Они пили, курили и ржали, как полковые жеребцы. Скабрезничали, рассказывали про женщин, снова пили и снова курили. Казалось, кто похабнее себя ведет и говорит, тот круче. «Черт побери, – думал Егор, – дались мне эти старики, старухи. Надо возвращаться скорее в пожарку, не то с мумиями весь кончусь. Вот где жизнь, вот где люди. С ними я не стухну и мхом не покроюсь. Надо отвязываться от дедков и бабусек, и чем быстрее, тем лучше. Главное не залететь. Не дать повода Червяку с Маркровной кляузничать на меня Алексееву. А может к психиатру с пузырем подкатить? Хотя нет, он не возьмет. Взгляд у него, сволочной, бляха муха. За это же и вздрючит. Да и вообще, незачем перед ним унижаться. Еще месяц и баста. Хватит с меня. А то, кажись, уже к земле пригибать стало».
– Как там твое старичье? – по плечу хлопнул Женька, – дай сигаретку.
– Замучили они меня, – Егор достал пачку. – Свихнусь скоро. Никогда бы не подумал, что с ними так сложно.
– Сколько тебе еще париться?
– Месяц.
– Вот это да. – Женька присвистнул и мотнул головой. – Ты держись. Главный место за тобой держит. Этот придурок Алексеев все мутит. Я тут слышал Муслимов по телефону с ним балакал. Спрашивал, нельзя ли тебя пораньше из ссылки дернуть.
– И что? – у Егора в груди шевельнулась надежда.
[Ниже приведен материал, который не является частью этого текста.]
import Summits.AtomisticToContinuum.HydrodynamicLimit.Theorems.BoxDissipativeWeakStrongRelativeEnergyStabilityGronwallIntegrablePieces
import Summits.AtomisticToContinuum.HydrodynamicLimit.Theorems.BoxDissipativeWeakStrongRelativeEnergyStabilityCoercivePointwise
import HarnessLib

/-!
# Crux `RelativeEnergyStability` (stmt-AtomisticToContinuum-17653), line `registered`, heart stub S-X — part 9c:
# the uniform master constant on `[0,τ]`

`sx_master_constant`: for the strong solution (hypothesis conjunction `S` of part 2), admissible deep clamps on `[0,τ]`
(`ClampAdmissible σ η₁ a b ρ θ τ`), BF's abstract master inequality for the cut law (`CutEosMasterFor σ η₁`, stub S-M)
and the three smallness facts of the coercivity lemma (`co_coercive_on_compact`), there are `C ≥ 0` and `ρs > 0` with
`reducedRHS ≤ C · ℰ_{Z_{a,b}}` at every point datum `pdAt T ρ u θ (s,x)`, `s ∈ [0,τ]`, and every state that is vacuum,
hot (open quadrant) or a small frozen box (`ien = 0`, `dens ≤ ρs`). This is exactly the `hmaster` hypothesis of the
pathwise inequality `sx_pathwise` (part 8b), uniformly on `[0,τ]`.

Constants: the compact thermo range `K` of `(ρ,θ)` on `[0,τ] × 𝕋³` (`isCompact_range_thermo`), the point-data bound `M`
(`exists_bound_pointData`), the master constant on `K` (`CutEosMasterFor`), nonnegativity of the clamped energy on `K`
(`co_coercive_on_compact`), the frozen-box constant (`sx_reduced_le_frozen`) with `Sk` from sup bounds of `s, ∂p` of the
smooth band extension on `K` (transferred to the cut law by `sx_pd_transfer`) and `pmin = min_K p > 0`.

References: Březina–Feireisl 2018 §3.2.2 (3.9)–(3.11).
-/

noncomputable section

namespace Summit.AtomisticToContinuum.HydrodynamicLimit.Theorems.RES

open MeasureTheory Filter Set Function
open scoped Topology InnerProductSpace ENNReal
open Summit.AtomisticToContinuum.HydrodynamicLimit.Theses.BoxDissipativeWeakStrong
open Literature.MathematicalPhysics.KineticTheory Literature.Analysis.FluidPDE Literature.Analysis.FunctionSpaces
open Literature.Analysis.FluidPDE.CompressibleEuler
open Literature.Analysis.FluidPDE.CompressibleEuler.EulerPhase
open Literature.Analysis.FluidPDE.CompressibleEuler.StrongPointData
open Literature.Analysis.FluidPDE.CompressibleEuler.EulerEOS (exists_nonneg_forall_abs_le_of_continuousOn)

section Strong

variable {η₀ η₁ η₁B σ T : ℝ} {F χ f : ℝ → ℝ} {ρ θ : ℝ → T3 → ℝ} {u : ℝ → T3 → V3}

variable (S : AnalyticOnNhd ℝ F (Ioo (-η₀) η₀) ∧ EqOn hsExcessFreeEnergy F (Ico 0 η₀) ∧ 0 < η₁ ∧ η₁ ≤ η₁B ∧
  2 * η₁B < η₀ ∧ 0 < σ ∧
  (∀ x, 0 < x → x * σ ^ 3 ≤ η₁B → f x = hsExcessFreeEnergy (x * σ ^ 3) ∧ χ x = hsCompressibility (x * σ ^ 3)) ∧
  (EulerEOS.monatomicExcess χ f).IsGibbs ∧ IsHardSphereEulerSolution σ T ρ u θ ∧
  ∀ t ∈ Ico 0 T, ∀ x, ρ t x * σ ^ 3 ≤ η₁ / 2)
include S

omit S in
/-- The clamped relative energy at a point datum depends only on `(r, U, Θ)`: `pdAt` and `strongData` agree. -/
theorem sx_relEnergyZ_pdAt (Z : ℝ → ℝ) (s : ℝ) (x : T3) (v : EulerPhase) :
    (pdAt T ρ u θ (s, x)).relEnergyZ (cutEOS σ η₁) Z v =
      (strongData (ρ s x) (u s x) (θ s x)).relEnergyZ (cutEOS σ η₁) Z v := by
  simp only [strongData, pdAt, classicalPointData, StrongPointData.relEnergyZ]

/-- **The uniform master constant on `[0,τ]`** (vacuum / hot / small frozen states). -/
theorem sx_master_constant (HM : CutEosMasterFor σ η₁)
    (hW' : ∀ η ∈ Ioo 0 η₁, (1 / 2 : ℝ) ≤ 1 + 2 * η * deriv F η + η ^ 2 * deriv (deriv F) η)
    (hZ1 : (1 / 2 : ℝ) ≤ 1 + η₁ * deriv F η₁) (hZpos : ∀ η, 0 < η → 0 < cutCompressibility η₁ η)
    {τ : ℝ} (hτ : τ ∈ Ico 0 T) {a b : ℝ} (hadm : ClampAdmissible σ η₁ a b ρ θ τ) :
    ∃ C ρs : ℝ, 0 ≤ C ∧ 0 < ρs ∧ ∀ s ∈ Icc 0 τ, ∀ (x : T3) (v : EulerPhase),
      (v = 0 ∨ (0 < dens v ∧ 0 < ien v) ∨ (0 < dens v ∧ ien v = 0 ∧ dens v ≤ ρs)) →
        reducedRHS (cutEOS σ η₁) (clamp a b) (pdAt T ρ u θ (s, x)) (dens v) (ien v) (mom v) ≤
          C * (pdAt T ρ u θ (s, x)).relEnergyZ (cutEOS σ η₁) (clamp a b) v := by
  have hIcc : Icc 0 τ ⊆ Ico 0 T := fun t ht => ⟨ht.1, ht.2.trans_lt hτ.2⟩
  have hη₁ := S.2.2.1
  have hη₁₀ : η₁ < η₀ := sx_band_lt S
  have hσ := S.2.2.2.2.2.1
  have hG := S.2.2.2.2.2.2.2.1
  obtain ⟨hab, ⟨δ, hδ, hboxδ⟩, hdeep⟩ := hadm
  -- the compact thermo range `K`
  obtain ⟨hK, hKq⟩ := (sx_sol_cut S).isCompact_range_thermo hτ.2
  set K := (fun z : ℝ × T3 => (ρ z.1 z.2, θ z.1 z.2)) '' (Icc 0 τ ×ˢ univ) with hKdef
  have hmemK : ∀ s ∈ Icc 0 τ, ∀ x, (ρ s x, θ s x) ∈ K := fun s hs x => ⟨(s, x), ⟨hs, mem_univ _⟩, rfl⟩
  have hKel : ∀ q ∈ K, ∃ s ∈ Icc 0 τ, ∃ x, q = (ρ s x, θ s x) := by
    rintro q ⟨⟨s, x⟩, ⟨hs, -⟩, rfl⟩; exact ⟨s, hs, x, rfl⟩
  have hKband : K ⊆ {q | 0 < q.1 ∧ q.1 * σ ^ 3 < η₁ ∧ 0 < q.2} := by
    intro q hq; obtain ⟨s, hs, x, rfl⟩ := hKel q hq; exact sx_band S (hIcc hs) x
  have hdeepK : ∀ q ∈ K, (cutEOS σ η₁).chemPotential q.1 q.2 + q.2 * a ≤ -1 := by
    intro q hq; obtain ⟨s, hs, x, rfl⟩ := hKel q hq; exact hdeep s hs x
  -- bound on the point data and the strong bounds
  obtain ⟨M, hM0, hM⟩ := (sx_sol_cut S).exists_bound_pointData hτ.2
  obtain ⟨B, hB0, hbd⟩ := ia_strong_bounds S hτ
  -- BF master constant on vacuum / hot states
  obtain ⟨CM, hCM, hmasterM⟩ := HM K hK hKband M hM0 a b hab
    ⟨δ, hδ, fun r Θ r' ϑ' hq hr' hϑ' => by
      obtain ⟨s, hs, x, hq'⟩ := hKel _ hq
      simp only [Prod.mk.injEq] at hq'
      obtain ⟨rfl, rfl⟩ := hq'
      exact hboxδ s hs x r' ϑ' hr' hϑ'⟩
    (fun r Θ hq => hdeepK (r, Θ) hq)
  -- nonnegativity of the clamped energy on `K`
  obtain ⟨Cc, ρs₁, _, hρs₁, hcoer⟩ := co_coercive_on_compact S.1 S.2.1 hη₁ hη₁₀ hσ hW' hZ1 hZpos hK hKq hab.le
    hB0 hdeepK
  -- constants of the frozen estimate
  obtain ⟨rmin, hrmin, hrminle⟩ : ∃ rmin : ℝ, 0 < rmin ∧ ∀ q ∈ K, rmin ≤ q.1 :=
    hK.exists_forall_le' continuousOn_fst fun q hq => (hKq hq).1
  obtain ⟨S₀, hS₀0, hS₀⟩ := exists_nonneg_forall_abs_le_of_continuousOn hK
    ((hG.2.2.1.continuousOn (s := Ioi 0 ×ˢ Ioi 0)).mono hKq)
  obtain ⟨S₁, hS₁0, hS₁⟩ := exists_nonneg_forall_abs_le_of_continuousOn hK
    ((continuousOn_deriv_slice_fst hG.1 isOpen_quadrant le_rfl).mono hKq)
  obtain ⟨S₂, hS₂0, hS₂⟩ := exists_nonneg_forall_abs_le_of_continuousOn hK
    ((continuousOn_deriv_slice_snd hG.1 isOpen_quadrant le_rfl).mono hKq)
  obtain ⟨pmin, hpmin, hpminle⟩ : ∃ pmin : ℝ, 0 < pmin ∧
      ∀ q ∈ K, pmin ≤ uncurry (EulerEOS.monatomicExcess χ f).p q :=
    hK.exists_forall_le' (hG.1.continuousOn.mono hKq) fun q hq => by
      obtain ⟨hr, hrb, hΘ⟩ := hKband hq
      obtain ⟨hχ, -⟩ := sx_agree_at S hr hrb
      have hZ : 0 < cutCompressibility η₁ (q.1 * σ ^ 3) := hZpos _ (by positivity)
      rw [hχ] at hZ
      show 0 < q.1 * q.2 * χ q.1
      positivity
  set Amax := max |a| |b| with hAmax
  have hAmax0 : 0 ≤ Amax := le_max_of_le_left (abs_nonneg a)
  obtain ⟨ρs₂, hρs₂, hρs₂'⟩ : ∃ ρs₂ : ℝ, 0 < ρs₂ ∧ ρs₂ * (B + B * max |a| |b|) ≤ pmin / 2 := by
    refine ⟨pmin / (2 * (B + B * Amax + 1)), by positivity, ?_⟩
    rw [div_mul_eq_mul_div, div_le_div_iff₀ (by positivity) (by norm_num)]
    nlinarith [hB0, hAmax0, hpmin]
  obtain ⟨CF, hCF⟩ : ∃ CF : ℝ, ∀ (d : StrongPointData) (w : EulerPhase), rmin ≤ d.r → d.Bounded M →
      |(cutEOS σ η₁).p d.r d.Θ| ≤ B → |(cutEOS σ η₁).s d.r d.Θ| ≤ S₀ + S₁ + S₂ →
      |d.pρ (cutEOS σ η₁)| ≤ S₀ + S₁ + S₂ → |d.pϑ (cutEOS σ η₁)| ≤ S₀ + S₁ + S₂ →
      |(cutEOS σ η₁).chemPotential d.r d.Θ| ≤ B → 0 ≤ d.Θ → d.Θ ≤ B → pmin ≤ (cutEOS σ η₁).p d.r d.Θ →
      0 < dens w → ien w = 0 → dens w ≤ ρs₂ →
        reducedRHS (cutEOS σ η₁) (clamp a b) d (dens w) (ien w) (mom w) ≤
          CF * d.relEnergyZ (cutEOS σ η₁) (clamp a b) w :=
    ⟨_, fun d w hr hBd hpk hsk hpρ hpϑ hμ hΘ0 hΘ hp hρ hE hρs =>
      sx_reduced_le_frozen hM0 hrmin hr hBd hab.le hpk hsk hpρ hpϑ hμ hΘ0 hΘ hpmin hp hρs₂.le hρs₂' hρ hE hρs⟩
  -- nonnegativity of CF is not needed: we use `max CM CF` and `0 ≤ ℰ_Z`
  refine ⟨max CM CF, min ρs₁ ρs₂, le_max_of_le_left hCM.le, lt_min hρs₁ hρs₂, fun s hs x v hv => ?_⟩
  have hs' := hIcc hs
  have hdK : ((pdAt T ρ u θ (s, x)).r, (pdAt T ρ u θ (s, x)).Θ) ∈ K := hmemK s hs x
  obtain ⟨hmass, -, htemp⟩ := sx_pd_eqs S hs' x
  have hBd : (pdAt T ρ u θ (s, x)).Bounded M := hM s hs x
  obtain ⟨huB, hμB, hθB, hpB⟩ := hbd s hs x
  -- nonnegativity of the clamped energy at `v`
  have hX : 0 ≤ (pdAt T ρ u θ (s, x)).relEnergyZ (cutEOS σ η₁) (clamp a b) v := by
    have hv' : v = 0 ∨ (0 < dens v ∧ 0 < ien v) ∨ (0 < dens v ∧ ien v = 0 ∧ dens v ≤ ρs₁) := by
      rcases hv with h | h | ⟨h1, h2, h3⟩
      · exact Or.inl h
      · exact Or.inr (Or.inl h)
      · exact Or.inr (Or.inr ⟨h1, h2, h3.trans (min_le_left _ _)⟩)
    rw [sx_relEnergyZ_pdAt]
    exact (hcoer (ρ s x) (θ s x) (u s x) (hmemK s hs x) huB v hv').1
  rcases hv with h | h | ⟨h1, h2, h3⟩
  · exact (hmasterM _ hdK hBd hmass htemp v (Or.inl h)).trans (mul_le_mul_of_nonneg_right (le_max_left _ _) hX)
  · exact (hmasterM _ hdK hBd hmass htemp v (Or.inr h)).trans (mul_le_mul_of_nonneg_right (le_max_left _ _) hX)
  · -- small frozen box
    obtain ⟨hp, hsB, hpρ, hpϑ, -, -⟩ := sx_pd_transfer S hs' x
    have h0 := hS₀ _ hdK
    have h1' := hS₁ _ hdK
    have h2' := hS₂ _ hdK
    simp only [uncurry] at h0 h1' h2'
    have hsk : |(cutEOS σ η₁).s (pdAt T ρ u θ (s, x)).r (pdAt T ρ u θ (s, x)).Θ| ≤ S₀ + S₁ + S₂ := by
      rw [hsB]; linarith
    have hpρ' : |(pdAt T ρ u θ (s, x)).pρ (cutEOS σ η₁)| ≤ S₀ + S₁ + S₂ := by
      rw [hpρ]; simp only [StrongPointData.pρ] at h1' ⊢; linarith
    have hpϑ' : |(pdAt T ρ u θ (s, x)).pϑ (cutEOS σ η₁)| ≤ S₀ + S₁ + S₂ := by
      rw [hpϑ]; simp only [StrongPointData.pϑ] at h2' ⊢; linarith
    have hΘ0 : 0 ≤ (pdAt T ρ u θ (s, x)).Θ := (sx_band S hs' x).2.2.le
    have hΘB : (pdAt T ρ u θ (s, x)).Θ ≤ B := (le_abs_self _).trans hθB
    have hpmin' : pmin ≤ (cutEOS σ η₁).p (pdAt T ρ u θ (s, x)).r (pdAt T ρ u θ (s, x)).Θ := by
      rw [hp]; exact hpminle _ hdK
    exact (hCF _ v (hrminle _ hdK) hBd hpB hsk hpρ' hpϑ' hμB hΘ0 hΘB hpmin' h1 h2 (h3.trans (min_le_right _ _))).trans
      (mul_le_mul_of_nonneg_right (le_max_right _ _) hX)

end Strong

end Summit.AtomisticToContinuum.HydrodynamicLimit.Theorems.RES

end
– Говорит, пожарных мало, случись три пожара одновременно и тушить некому будет. Говорит, город сгореть может. Я так понял, тот уперся. Из разговора догадался, точно ничего не слышал, сам понимаешь. Говорит твой психиатр, типа, что на одном Нагибине пожарка держится? Главный сказал, в том числе и на нем. Короче, недовольный он был. Сказал, что в случае чего ответственность ляжет на него, ну, сам понимаешь на Алексеева.
Козуб замолчал, затянулся и выпустил облако дыма.
– А дальше что?
– Да ничего. Муслим трубу бросил. Я пошел в дежурку. Да, ты, старик, не дрейфь, потерпи малость и все встанет на свои места. Парни тебя ждут, никто слова не сказал, когда бабку привалило. На твоем месте никто бы не полез. Слишком много огня, весь потолок горел, балки горели, пол горел, все горело. Если чего, не вини себя.
– Я и не виню. – Егор лукавил. С некоторых пор его глодало сомнение. Все задавался вопросом, хватило бы ему тех секунд, что он пялился на сгорающую заживо старуху, чтобы спасти ее. И все больше склонялся к мнению, что, наверное, да.
– Мы с Толяном поговорили, сам понимаешь, объяснили что почем, Женька склонил голову, прищурил по ухарски глаз и пыхнул дымом.
– С ним до сих пор никто в смену не хочет вставать. Это ведь, по сути, из-за него тебя хапнули. Кто его за язык тянул, кто просил писать в рапорте, что ты вступорился. Ты ведь не вступорился, ты просто принимал решение. Так ведь? С любым может случиться, что теперь? Стукач это плохо. Не верю я ему. Сколько раз с тобой тушили, ты все делал как надо, а тут вдруг вступорился. С чего бы это. Кто Толяну поверит? Ну, если только Алексеев. Сдается мне, что у него интерес какой-то есть. Может, как у ментов, палки зарабатывает? Спускают ему сверху по разнорядке в год пятерых в дурку сплавить. Им ведь как? Чем больше больных, тем больше бабок. За каждого с бюджета отстегивают, сам понимаешь.